- _Entries supplied_:

import Literature.NumberTheory.Rogawski1990.ArchBouazizClassMultiplier     -- ★ p851490 (Σ-MULT): `exists_archSmooth₂_stOrbFamH_eq_classMul`, `bzClassH`; brings `stOrbFamH`, `bzClassMap`, `ArchSmooth₂`, `RegS`
import Literature.NumberTheory.Rogawski1990.ArchBouazizStableFamilyLinear  -- ★ p851484 (S-lin)/(Σ-ADD): `ArchSmooth₂.add/.finset_sum`, `stOrbFamH_add_of_mem_regS`, `stOrbFamH_finset_sum_of_mem_regS`, `archSmooth₂_zero`
import Literature.NumberTheory.Rogawski1990.ArchBouazizSpaceLinear         -- ★ p851483 (S-lin): `ArchBouazizSpaceH.sub`
import Mathlib.Analysis.Calculus.BumpFunction.FiniteDimension
import HarnessLib

/-!
# THE FILTRATION ASSEMBLY OF BOUAZIZ'S SURJECTIVITY AT A WALL BASE CLASS: local surjectivity of `fH ↦ stOrbFamH νH fH` near a class `b` with CENTRAL blocks at the places `Z`,
# from four organs — (W0) chart types near `b`, (W12) «vanishing-jump germs are class multiples of the level normaliser», (W3) one generator per level chart, (Σ-MULT)/(Σ-ADD) ★
# (Bouaziz 1994 ASENS 27 §4 proof of Thm 4.1.1 ∕ §5.1 p. 588; [B1] Invent. 115 Lemma 10.1.1: «J induit une surjection du gradué associé à la filtration {D_j} sur celui de {I_j}; donc J est
# surjective car les filtrations sont finies»)

Topic `NumberTheory/Rogawski1990`; namespace `Literature.NumberTheory.Rogawski1990`.  THEOREMS ONLY (no `def`, no instance, no notation, no axiom, no named fact, no `sorry`; the two §1 helpers are `private`): the organs
enter as HYPOTHESES at the fixed frame `(L, νH, jcH)` (their texts are registered in the W-road HOME skeleton of LH3-p01 (g6), `F0/P3c/LH3/LH3-p01/g6/wall/`, W-ROAD CENSUS v1
6129001bfae4ccc0).  Cell `pub/hodgecm-mathlib`, crux H413 (`stmt-HodgeConjecture-24833`), line LH3 (closer stub `stub_N9`, DIRECT ROAD), letter L3′, organ O-L3′-S = `BouazizSurjOfForwardStatement`,
its (Σ-WALL) half = the `hwall` binder of ★ p851480/p851508 `bouazizSurjOfForward_of_parts ∕ _of_reg_wall` (LH10-p01 (g5)).  Author LH3-p01 (g6) ((Σ-WALL) W-road binder).  Lane
`--kind proof --supports stmt-HodgeConjecture-24833`.  Count-neutral.

THE SETTING.  `W` = complex places of the CM field `L`; a base class `b : W → ℂ × ℂ × ℂ` (per place: trace, determinant of the `U(Φ₂)_w`-block, the `U(Φ₁)_w`-entry); `Z` = the places where
`b` is CENTRAL (`tr_w² = 4 det_w`), `S₀` = the places where `b` is split-regular; the charts whose class image comes near `b` are exactly `S₀ ∪ T`, `T ⊆ Z` (organ (W0)).  The LEVEL
NORMALISER `Q T : (W → Fin 3 → ℝ) → ℂ` is a free parameter of this file (the payer takes the compact part `∏_{w ∉ S₀ ∪ T} (1 − e^{i(c_{w,2} − c_{w,0})})` of ★ `archRH`); only its
non-vanishing on the regular sets is used.

THE ORGANS (hypotheses, quantified BEFORE the target family so that the radius is uniform in `Ψ`).
* (W0)  `hW0`  — chart types: `∃ ε₀ > 0`, every chart `S` with a regular point whose class is `ε₀`-close to `b` has `S ∖ Z = S₀`.
* (W12) `hW12` — VANISHING-JUMP GERMS ARE CLASS MULTIPLES (= (W1) zero-jump gluing ⊕ (W2) invariant smooth germ = class function, of the census): for `T ⊆ Z` and `ε > 0` there is
  `ε′ > 0` such that every `D ∈ ArchBouazizSpaceH jcH` vanishing on the regular `ε`-tubes of the charts `S₀ ∪ insert w T`, `w ∈ Z ∖ T`, reads `D (S₀ ∪ T) c = U (bzClassMap (S₀ ∪ T) c) · Q T c`
  on the regular `ε′`-tube of `S₀ ∪ T`, for some smooth `U : (W → ℂ × ℂ × ℂ) → ℂ`.
* (W3)  `hGen` — GENERATORS: for `T ⊆ Z` a test function `g_T` whose family (G1) VANISHES on the regular `ε`-tubes of every chart `S₀ ∪ T′`, `T′ ⊆ Z`, `T′ ⊄ T`, and (G3) has
  `stOrbFamH g_T (S₀ ∪ T) ∕ Q T → v ≠ 0` along the regular set at a point `c₀` of the `b`-fibre lying in the closure of the regular set.
* `hQ` — `Q T c ≠ 0` on `RegS (S₀ ∪ T)`; `hfwd` — the forward half (★ p851464): every `stOrbFamH νH fH` is in the space.
THE THEOREM `bzLocalSurjWall_of_parts`: `∃ ε > 0, ∀ Ψ ∈ ArchBouazizSpaceH jcH, ∃ fH ∈ C_c^∞(H_∞), stOrbFamH νH fH S c = Ψ S c` for `c ∈ RegS S`, `dist (bzClassMap S c) b < ε` — the text of `hwall`
at `b`.  PROOF = Bouaziz's finite filtration: descending induction on the level `j = |T|`; at level `j` the difference `D = Ψ − stOrbFamH fH_{j+1}` vanishes near `b` on the more split
charts, (W12) makes `D` and the generator's family class multiples `U·Q`, `V·Q` of the same normaliser with `V(b) = v ≠ 0`, and `fH_j := fH_{j+1} + Σ_{|T| = j} ((χ_T·U_T∕V_T) ∘ bzClassH)·g_T`
((Σ-MULT) ★, (Σ-ADD) ★) repairs level `j` without touching the levels above ((G1)).  No chart at the centre, no étale section, no normal form at the `k`-fold point is used.
HONEST LABEL: L3′ stays «S-road organ-complete modulo (Σ-WALL) PRINT» until (W0), (W12) and (W3) are paid; HC_CM is proved only modulo the 7 printed citations (2 remaining: hLiu418 =
stmt-HodgeConjecture-24832, h413 = stmt-HodgeConjecture-24833) until rung 0 closes; this file is an assembly and pays nothing by itself.

## References
* [Bouaziz1994IntegralesOrbitales] A. Bouaziz, *Intégrales orbitales sur les groupes de Lie réductifs*, Ann. Sci. ÉNS (4) 27 (1994) 573–609, §4 Thm 4.1.1 and its proof pp. 585–586
  (filtration `{I_j(U)}` by split rank, «les filtrations sont finies»), §5.1 p. 588, Thm. 6.2.1 (i) p. 592.
* [Bouaziz1994Invent115] A. Bouaziz, *Intégrales orbitales sur les algèbres de Lie réductives*, Invent. Math. 115 (1994), Thm 4.1.1, Lemma 10.1.1.
* [Shelstad1979] D. Shelstad, *Characters and inner forms of a quasi-split group over ℝ*, Compositio Math. 39 (1979), §4 Thm. 4.7 p. 31.
-/

set_option autoImplicit false

noncomputable section

open MeasureTheory NumberField NumberField.InfinitePlace Complex Set Function Filter Topology
open Literature.NumberTheory.Automorphic Literature.NumberTheory.Automorphic.UnitaryGroup Literature.NumberTheory.Automorphic.ArchCartan
open scoped Classical ContDiff Topology

namespace Literature.NumberTheory.Rogawski1990

/-! ## §1 Two elementary facts: a positive radius below finitely many radii; a smooth cut-off quotient of class functions -/

section Prelim

/-- A positive number below a positive number attached to each member of a finite set. [folklore] -/
private theorem exists_pos_le_forall_of_finset {ι : Type*} (s : Finset ι) {δ : ι → ℝ} (hδ : ∀ i ∈ s, 0 < δ i) : ∃ ε : ℝ, 0 < ε ∧ ∀ i ∈ s, ε ≤ δ i := by
  classical
  induction s using Finset.induction_on with
  | empty => exact ⟨1, one_pos, fun i hi => absurd hi (Finset.notMem_empty i)⟩
  | insert a s ha ih =>
    obtain ⟨ε, hε, hεs⟩ := ih fun i hi => hδ i (Finset.mem_insert_of_mem hi)
    refine ⟨min ε (δ a), lt_min hε (hδ a (Finset.mem_insert_self a s)), fun i hi => ?_⟩
    rcases Finset.mem_insert.1 hi with rfl | hi
    · exact min_le_right _ _
    · exact (min_le_left _ _).trans (hεs i hi)

variable {X : Type*} [NormedAddCommGroup X] [NormedSpace ℝ X] [FiniteDimensional ℝ X]
import Summits.MatrixMultiplication.MatrixMultiplication.Theses.TropicalBiniPatterns

/-!
# `TropicalBiniPatterns.Assembly` (stmt-MatrixMultiplication-8013) — proved

The assembly item of route `MatrixMultiplication/TropicalBiniPatterns` is the implication
`BorderCertificateFamily → MatrixMultiplication`: the Schönhage border-certificate family
(for every `ε > 0` a direct sum `D = ⊕_{i<p} ⟨kᵢ,mᵢ,nᵢ⟩` of matrix products, `p ≥ 1`, every block
of volume `kᵢmᵢnᵢ ≥ 2`, and an `r` with `bR(D) ≤ r ≤ ∑ᵢ (kᵢmᵢnᵢ)^{(2+ε)/3}`, `bR` = the algebraic
border rank over `ℂ[ε]`) gives `ω(ℂ) = 2`.

Proof (self-contained real-analysis bookkeeping; it follows — but does not invoke — the route
file's deciding theorem `closes`).  `ω(ℂ) ≥ 2` is the flattening frame `omega_two_le ℂ`.  For
`ω(ℂ) ≤ 2` it suffices (`le_of_forall_pos_le_add`) to show `ω ≤ 2 + ε` for every `ε > 0`: the
hypothesis supplies `D` and `r`, Schönhage's asymptotic sum inequality for the BORDER rank,
`asymptoticSumInequality_algBorderRank` (proved in `SchoenhageTauDischarge.lean`), gives
`∑ᵢ (kᵢmᵢnᵢ)^{ω/3} ≤ r ≤ ∑ᵢ (kᵢmᵢnᵢ)^{(2+ε)/3}`; were `ω > 2 + ε`, every summand on the right
would be strictly below the matching one on the left (`kᵢmᵢnᵢ ≥ 2 > 1`,
`Real.rpow_lt_rpow_of_exponent_lt`) over the non-empty index set `Fin p`
(`Finset.sum_lt_sum_of_nonempty`) — a contradiction.
-/

-- single-conjunct summit: the mandated namespace `Summit.MatrixMultiplication.MatrixMultiplication.…`
-- repeats `MatrixMultiplication` (summit = sub-problem), which `linter.dupNamespace` would flag.
set_option linter.dupNamespace false

namespace Summit.MatrixMultiplication.MatrixMultiplication.Theorems

open scoped BigOperators
open Literature.Computability.AlgebraicComplexity

/-- **Assembly of route `TropicalBiniPatterns` (stmt-MatrixMultiplication-8013), exact signature
`BorderCertificateFamily → MatrixMultiplication`.**  A border-certificate family
`bR(⊕ᵢ⟨kᵢ,mᵢ,nᵢ⟩) ≤ r ≤ ∑ᵢ (kᵢmᵢnᵢ)^{(2+ε)/3}` for every `ε > 0` forces `ω(ℂ) ≤ 2 + ε` by the
border-rank asymptotic sum inequality `∑ᵢ (kᵢmᵢnᵢ)^{ω/3} ≤ r` and strict monotonicity of
`x ↦ a^x` for `a ≥ 2`; with `2 ≤ ω(ℂ)` (`omega_two_le`) this is `ω(ℂ) = 2`.
(Schönhage 1981, the `τ`-theorem, in Bläser's border-rank form.) [cite: Blaser2013, Thm. 7.5] -/
theorem tropicalBiniPatterns_assembly_proof :
    Summit.MatrixMultiplication.MatrixMultiplication.Theses.TropicalBiniPatterns.Assembly := by
  unfold Summit.MatrixMultiplication.MatrixMultiplication.Theses.TropicalBiniPatterns.Assembly
    Summit.MatrixMultiplication.MatrixMultiplication.Theses.TropicalBiniPatterns.BorderCertificateFamily
  intro hX
  show omega ℂ = 2
  refine le_antisymm (le_of_forall_pos_le_add fun ε hε => ?_) (omega_two_le ℂ)
  obtain ⟨p, k, m, n, r, hp, hkmn, hR, hr⟩ := hX ε hε
  have hASI := asymptoticSumInequality_algBorderRank ℂ k m n hR
  by_contra hlt
  rw [not_le] at hlt
  have hne : (Finset.univ : Finset (Fin p)).Nonempty := ⟨⟨0, hp⟩, Finset.mem_univ _⟩
  have hsum : ∑ i, ((k i * m i * n i : ℕ) : ℝ) ^ ((2 + ε) / 3) <
      ∑ i, ((k i * m i * n i : ℕ) : ℝ) ^ (omega ℂ / 3) :=
    Finset.sum_lt_sum_of_nonempty hne fun i _ =>
      Real.rpow_lt_rpow_of_exponent_lt (by exact_mod_cast (hkmn i : 1 < k i * m i * n i))
        (by linarith)
  linarith

end Summit.MatrixMultiplication.MatrixMultiplication.Theorems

- _Work to complete_: Please count the lines of the entries above that include "finies" and give only the total.

- _Your solution_: 2